Os pés de barro
Entre 1803 e 1804, mesmo sofrendo de uma surdez já avançada, Beethoven compôs a sua Terceira Sinfonia. Também chamada de Eroica, ela marcou o fim do Classicismo e o início do Romantismo na música erudita.
Beethoven dedicou a Eroica a Napoleão Bonaparte, a quem admirava por entender que personificava os ideais da Revolução Francesa, de “Igualdade, Liberdade e Fraternidade”. Via no corso um gênio militar que combatia com todas as suas forças os poderes da Igreja e os monarcas absolutistas que reinavam na Europa.
O tempo e os fatos históricos, porém, trouxeram-lhe uma grande desilusão, ao revelarem o caráter e as intenções de Bonaparte. Os ideais libertários transformaram-se em tirania e desejo incontido de poder.
Já tendo conquistado boa parte do território europeu, ele mesmo se coroou imperador na catedral de Notre-Dame, adotando o título de Napoleão I.

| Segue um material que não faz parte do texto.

import Mathlib
import HarnessLib
import Summits.ValiantsHypothesis.ValiantsHypothesis.Theorems.SymmetryDialWalsh

/-!
# SymmetryDial — contingency tables for the Duplicator of (B) («bent ⇒ C³-blind»)

Route `SymmetryDial` (workshop `decomp-valiant`, lens 1, gen 8), item 23711 (P′ = `AffinePebblePairs`);
kernel plan NODE-g8 §5(a) for the typed target (B) `SymmetryDialBent.BentCThreeBlind`.  In the bijective
`3`-pebble game on the affine matrix structures of two group matrices Duplicator answers every move with a
COLOUR-PRESERVING BIJECTION WITH PRESCRIBED VALUES; this file supplies the generic existence lemma and the
two counting tables that make the colour classes match (the bijections themselves are assembled in
`Theorems/SymmetryDialBentBijections.lean`):
§1 `exists_equiv_fiber_extending` — equal fibre sizes + an injective colour-respecting partial assignment
⇒ a colour-preserving bijection extending it (`Equiv.ofFiberEquiv` + `Equiv.Perm.exists_extending_pair`);
§2 the SHIFT table `four_mul_card_shift`: under a balanced derivative (`Σ_x (−1)^{f x+f(x+u)} = 0`, e.g.
`f` bent, `u ≠ 0`: `SymmetryDialBent.IsBent.autocorr`) `4·#{x : f x = i, f(x+u) = j}` is an explicit
function of `(2^d, wt f)`; §3 the HYPERPLANE table `two_mul_card_hyp` (`θ ≠ 0`:
`2·#{x : f x = i, [θ·x=0] = j}` is an explicit function of `(2^d, wt f, kerCount f θ)`), and
`kerCount_eq_of_walsh_eq` (`kerCount` is read off `W_f(θ)` and `wt f`).
Nothing here bears on VP ≠ VNP (LADDER-Valiant rung 0); instrument-side infrastructure for P′.
-/

namespace Summit.ValiantsHypothesis.ValiantsHypothesis.Theorems.SymmetryDialBentTables

open Finset
open SymmetryDialAffinePebble (V pair)
open SymmetryDialAffinePebbleThree (kerCount)
open SymmetryDialTranslationOrbits (fin2_ne_zero_iff pair_add card_V)
open SymmetryDialWalsh (chi sgn walsh wt chi_eq_indicator sum_chi sgn_eq_indicator sum_sgn walsh_eq_kerCount)

/-! ### 1. Colour-preserving bijections with prescribed values -/

section Generic
variable {α β C ι : Type*} [Fintype α] [Fintype β] [DecidableEq C]

/-- Two colourings `κ : α → C`, `κ' : β → C` whose fibres have equal sizes, and an injective partial
assignment `p i ↦ q i` respecting colours, admit a colour-preserving bijection `α ≃ β` extending the
assignment. -/
theorem exists_equiv_fiber_extending [Finite ι] (κ : α → C) (κ' : β → C)
    (h : ∀ c, Fintype.card {a // κ a = c} = Fintype.card {b // κ' b = c})
    (p : ι → α) (q : ι → β) (hp : Function.Injective p) (hq : Function.Injective q)
    (hpq : ∀ i, κ' (q i) = κ (p i)) :
    ∃ e : α ≃ β, (∀ a, κ' (e a) = κ a) ∧ ∀ i, e (p i) = q i := by
  classical
  have hfib : ∀ c, ∃ ec : {a // κ a = c} ≃ {b // κ' b = c},
      ∀ (i : ι) (hi : κ (p i) = c), (ec ⟨p i, hi⟩ : β) = q i := by
    intro c
    let φ : {a // κ a = c} ≃ {b // κ' b = c} := Fintype.equivOfCardEq (h c)
    let pc : {i : ι // κ (p i) = c} → {b // κ' b = c} := fun i => φ ⟨p i.1, i.2⟩
    let qc : {i : ι // κ (p i) = c} → {b // κ' b = c} := fun i => ⟨q i.1, by rw [hpq]; exact i.2⟩
    have hpc : Function.Injective pc := by
      intro i j hij
      have h1 := congrArg Subtype.val (φ.injective hij)
      exact Subtype.ext (hp h1)
    have hqc : Function.Injective qc := by
      intro i j hij
      exact Subtype.ext (hq (congrArg Subtype.val hij))
    obtain ⟨σ, hσ⟩ := Equiv.Perm.exists_extending_pair pc qc hpc hqc
    refine ⟨φ.trans σ, fun i hi => ?_⟩
    have h2 := congrArg Subtype.val (hσ ⟨i, hi⟩)
    exact h2
  choose ec hec using hfib
  refine ⟨Equiv.ofFiberEquiv ec, fun a => Equiv.ofFiberEquiv_map ec a, fun i => ?_⟩
  have h3 : (Equiv.ofFiberEquiv ec (p i) : β) = (ec (κ (p i)) ⟨p i, rfl⟩ : β) := rfl
  rw [h3, hec]

/-- Fibre sizes of a colouring as filtered cardinalities. -/
theorem card_fiber_eq_filter (κ : α → C) (c : C) :
    Fintype.card {a // κ a = c} = ((univ : Finset α).filter fun a => κ a = c).card :=
  Fintype.card_subtype _

end Generic

variable {d : ℕ}

/-! ### 2. The shift contingency table -/

/-- The `0/1` indicator of a Boolean, as an integer. -/
def ind (b : Bool) : ℤ := if b = true then 1 else 0

/-- `(−1)^{f x} = 1 − 2·[f x]`. -/
theorem sgn_eq_ind (f : V d → Bool) (x : V d) : sgn f x = 1 - 2 * ind (f x) := by
  rw [sgn_eq_indicator]; rfl

/-- `Σ_x [f x] = wt f`. -/
theorem sum_ind (f : V d → Bool) : ∑ x, ind (f x) = (wt f : ℤ) := by
  unfold ind wt
  rw [sum_boole]

/-- `Σ_x [f (x+u)] = wt f`. -/
theorem sum_ind_shift (f : V d → Bool) (u : V d) : ∑ x, ind (f (x + u)) = (wt f : ℤ) := by
  rw [← sum_ind f]
  exact Fintype.sum_equiv (Equiv.addRight u) _ _ fun x => rfl

/-- Balanced derivative in indicator form: `4·Σ_x [f x][f(x+u)] = 4·wt f − 2^d`. -/
theorem four_mul_sum_ind_mul_shift (f : V d → Bool) (u : V d)
    (h0 : ∑ x, sgn f x * sgn f (x + u) = 0) :
    4 * ∑ x, ind (f x) * ind (f (x + u)) = 4 * (wt f : ℤ) - 2 ^ d := by
  have h1 : ∀ x, sgn f x * sgn f (x + u) =
      1 - 2 * ind (f x) - 2 * ind (f (x + u)) + 4 * (ind (f x) * ind (f (x + u))) := by
    intro x; rw [sgn_eq_ind, sgn_eq_ind]; ring
  have h2 : ∑ x, sgn f x * sgn f (x + u) =
      2 ^ d - 2 * (wt f : ℤ) - 2 * (wt f : ℤ) + 4 * ∑ x, ind (f x) * ind (f (x + u)) := by
    rw [sum_congr rfl fun x _ => h1 x, sum_add_distrib, sum_sub_distrib, sum_sub_distrib, ← mul_sum,
      ← mul_sum, ← mul_sum, sum_ind, sum_ind_shift, sum_const, card_univ, card_V, nsmul_eq_mul, mul_one]
    push_cast; ring
  rw [h2] at h0
  linarith

/-- The shift contingency table: `4·#{x : f x = i, f(x+u) = j}` as a function of `(2^d, wt f)`. -/
def shiftTable (N w : ℤ) : Bool → Bool → ℤ
  | true, true => 4 * w - N
  | true, false => N
  | false, true => N
  | false, false => 3 * N - 4 * w

/-- **Shift table.**  If the derivative of `f` in direction `u` is balanced
(`Σ_x (−1)^{f x + f(x+u)} = 0`; e.g. `f` bent and `u ≠ 0`), then for all `i, j`
`4·#{x : f x = i ∧ f(x+u) = j} = shiftTable 2^d (wt f) i j`; in particular these four counts depend only
on `(d, wt f)`. -/
theorem four_mul_card_shift (f : V d → Bool) (u : V d) (h0 : ∑ x, sgn f x * sgn f (x + u) = 0)
    (i j : Bool) :
    4 * (((univ : Finset (V d)).filter fun x => f x = i ∧ f (x + u) = j).card : ℤ) =
      shiftTable (2 ^ d) (wt f) i j := by
  have hTT := four_mul_sum_ind_mul_shift f u h0
  have hT := sum_ind f
  have hTu := sum_ind_shift f u
  have hN : ∑ _x : V d, (1 : ℤ) = 2 ^ d := by
    rw [sum_const, card_univ, card_V, nsmul_eq_mul, mul_one]; push_cast; rfl
  have hcard : (((univ : Finset (V d)).filter fun x => f x = i ∧ f (x + u) = j).card : ℤ) =
      ∑ x, (if f x = i ∧ f (x + u) = j then (1 : ℤ) else 0) := by
    rw [sum_boole]
  rw [hcard]
  cases i <;> cases j
  · have h1 : ∀ x, (if f x = false ∧ f (x + u) = false then (1 : ℤ) else 0) =
        1 - ind (f x) - ind (f (x + u)) + ind (f x) * ind (f (x + u)) := by
      intro x; unfold ind; cases f x <;> cases f (x + u) <;> simp
    simp_rw [h1, sum_add_distrib, sum_sub_distrib, hN, hT, hTu]
    simp only [shiftTable]; linarith
  · have h1 : ∀ x, (if f x = false ∧ f (x + u) = true then (1 : ℤ) else 0) =
        ind (f (x + u)) - ind (f x) * ind (f (x + u)) := by
      intro x; unfold ind; cases f x <;> cases f (x + u) <;> simp
    simp_rw [h1, sum_sub_distrib, hTu]
    simp only [shiftTable]; linarith
  · have h1 : ∀ x, (if f x = true ∧ f (x + u) = false then (1 : ℤ) else 0) =
        ind (f x) - ind (f x) * ind (f (x + u)) := by
      intro x; unfold ind; cases f x <;> cases f (x + u) <;> simp
    simp_rw [h1, sum_sub_distrib, hT]
    simp only [shiftTable]; linarith
  · have h1 : ∀ x, (if f x = true ∧ f (x + u) = true then (1 : ℤ) else 0) =
        ind (f x) * ind (f (x + u)) := by
      intro x; unfold ind; cases f x <;> cases f (x + u) <;> simp
    simp_rw [h1]
    simp only [shiftTable]; linarith

/-! ### 3. The hyperplane contingency table -/

/-- The `0/1` indicator of `θ·x = 0`, as an integer. -/
def kin (θ x : V d) : ℤ := if pair θ x = 0 then 1 else 0

/-- A non-zero dual vector vanishes on exactly half of the points: `2·#{x : θ·x = 0} = 2^d`,
in indicator form. -/
theorem two_mul_sum_kin {θ : V d} (hθ : θ ≠ 0) : 2 * ∑ x, kin θ x = (2 : ℤ) ^ d := by
  have h1 := sum_chi θ
  rw [if_neg hθ] at h1
  simp_rw [chi_eq_indicator, sum_sub_distrib, ← mul_sum] at h1
  rw [sum_const, card_univ, card_V, nsmul_eq_mul, mul_one] at h1
  unfold kin
  push_cast at h1
  linarith

/-- `Σ_x [f x][θ·x = 0] = kerCount f θ`. -/
theorem sum_ind_mul_kin (f : V d → Bool) (θ : V d) :
    ∑ x, ind (f x) * kin θ x = (kerCount f θ : ℤ) := by
  unfold ind kin kerCount
  have h1 : ∀ x, ((if f x = true then (1 : ℤ) else 0) * if pair θ x = 0 then 1 else 0) =
      if (f x = true ∧ pair θ x = 0) then 1 else 0 := by
    intro x
    by_cases ha : f x = true <;> by_cases hb : pair θ x = 0 <;> simp [ha, hb]
  simp_rw [h1]
  rw [sum_boole]

/-- The hyperplane contingency table: `2·#{x : f x = i, [θ·x = 0] = j}` as a function of
`(2^d, wt f, kerCount f θ)`. -/
def hypTable (N w k : ℤ) : Bool → Bool → ℤ
  | true, true => 2 * k
  | true, false => 2 * w - 2 * k
  | false, true => N - 2 * k
  | false, false => N - 2 * w + 2 * k

/-- **Hyperplane table.**  For `θ ≠ 0` and all `i, j`:
`2·#{x : f x = i ∧ [θ·x = 0] = j} = hypTable 2^d (wt f) (kerCount f θ) i j`. -/
theorem two_mul_card_hyp (f : V d → Bool) {θ : V d} (hθ : θ ≠ 0) (i j : Bool) :
    2 * (((univ : Finset (V d)).filter fun x => f x = i ∧ decide (pair θ x = 0) = j).card : ℤ) =
      hypTable (2 ^ d) (wt f) (kerCount f θ) i j := by
  have hK := two_mul_sum_kin hθ
  have hT := sum_ind f
  have hTK := sum_ind_mul_kin f θ
  have hN : ∑ _x : V d, (1 : ℤ) = 2 ^ d := by
    rw [sum_const, card_univ, card_V, nsmul_eq_mul, mul_one]; push_cast; rfl
  have hcard : (((univ : Finset (V d)).filter fun x => f x = i ∧ decide (pair θ x = 0) = j).card : ℤ) =
      ∑ x, (if f x = i ∧ decide (pair θ x = 0) = j then (1 : ℤ) else 0) := by
    rw [sum_boole]
  rw [hcard]
  cases i <;> cases j
  · have h1 : ∀ x, (if f x = false ∧ decide (pair θ x = 0) = false then (1 : ℤ) else 0) =
        1 - ind (f x) - kin θ x + ind (f x) * kin θ x := by
      intro x; unfold ind kin; cases f x <;> by_cases hb : pair θ x = 0 <;> simp [hb]
    simp_rw [h1, sum_add_distrib, sum_sub_distrib, hN, hT, hTK]
    simp only [hypTable]; linarith
  · have h1 : ∀ x, (if f x = false ∧ decide (pair θ x = 0) = true then (1 : ℤ) else 0) =
        kin θ x - ind (f x) * kin θ x := by
      intro x; unfold ind kin; cases f x <;> by_cases hb : pair θ x = 0 <;> simp [hb]
    simp_rw [h1, sum_sub_distrib, hTK]
    simp only [hypTable]; linarith
  · have h1 : ∀ x, (if f x = true ∧ decide (pair θ x = 0) = false then (1 : ℤ) else 0) =
        ind (f x) - ind (f x) * kin θ x := by
      intro x; unfold ind kin; cases f x <;> by_cases hb : pair θ x = 0 <;> simp [hb]
    simp_rw [h1, sum_sub_distrib, hT, hTK]
    simp only [hypTable]; linarith
  · have h1 : ∀ x, (if f x = true ∧ decide (pair θ x = 0) = true then (1 : ℤ) else 0) =
        ind (f x) * kin θ x := by
      intro x; unfold ind kin; cases f x <;> by_cases hb : pair θ x = 0 <;> simp [hb]
    simp_rw [h1, hTK]
    simp only [hypTable]

/-- `kerCount` is read off the Walsh coefficient and the weight: for `θ, θ' ≠ 0`,
`wt f = wt g` and `W_f(θ) = W_g(θ')` give `kerCount f θ = kerCount g θ'`. -/
theorem kerCount_eq_of_walsh_eq (f g : V d → Bool) {θ θ' : V d} (hθ : θ ≠ 0) (hθ' : θ' ≠ 0)
    (hwt : wt f = wt g) (hw : walsh f θ = walsh g θ') : kerCount f θ = kerCount g θ' := by
  rw [walsh_eq_kerCount, walsh_eq_kerCount, if_neg hθ, if_neg hθ', hwt] at hw
  have : (kerCount f θ : ℤ) = kerCount g θ' := by linarith
  exact_mod_cast this

end Summit.ValiantsHypothesis.ValiantsHypothesis.Theorems.SymmetryDialBentTables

Aquela admiração converteu-se numa profunda aversão. O genial músico alemão, num acesso de ira, quase destruiu o manuscrito original da Eroica, revogando a dedicatória a quem muito admirava. Indignado, declarou: “Ele não é mais que um mortal comum. Agora vai pisotear os direitos dos homens. Imagina-se superior a todos e transformou-se em tirano”.
Napoleão Bonaparte, acabou derrotado pelos seus inimigos. Morreu em 1821, encarcerado na Ilha de Santa Helena. E Beethoven descobria, então, que seu ídolo tinha os pés de barro e acabara de ruir.
A história da humanidade é povoada de muitos ídolos de pés de barro. Geralmente, homens dotados de forte carisma, que conseguiram empolgar e iludir multidões com seus feitos e sua retórica sedutora. Mas, o tempo e as circunstâncias se encarregaram de revelar seu verdadeiro caráter e suas verdadeiras intenções, justamente os seus pés de barro. Mais tempo, menos tempo, acabaram ruindo, esfacelando-se. Alguns foram executados, outros encarcerados ou acabaram no mais profundo ostracismo. O pó do esquecimento é a pena mais suave para aqueles que traem seus ideais e seus povos.
Nesse particular, o Brasil não é diferente das outras nações. Sua história registra, também, a presença de falsos heróis que conseguiram e conseguem enganar o povo por algum tempo. Esta crise econômica e moral que atinge nosso país revela que estamos cercados de ídolos de pés de barro. Tornam-se apenas heróis de si mesmos, fadados ao fracasso final.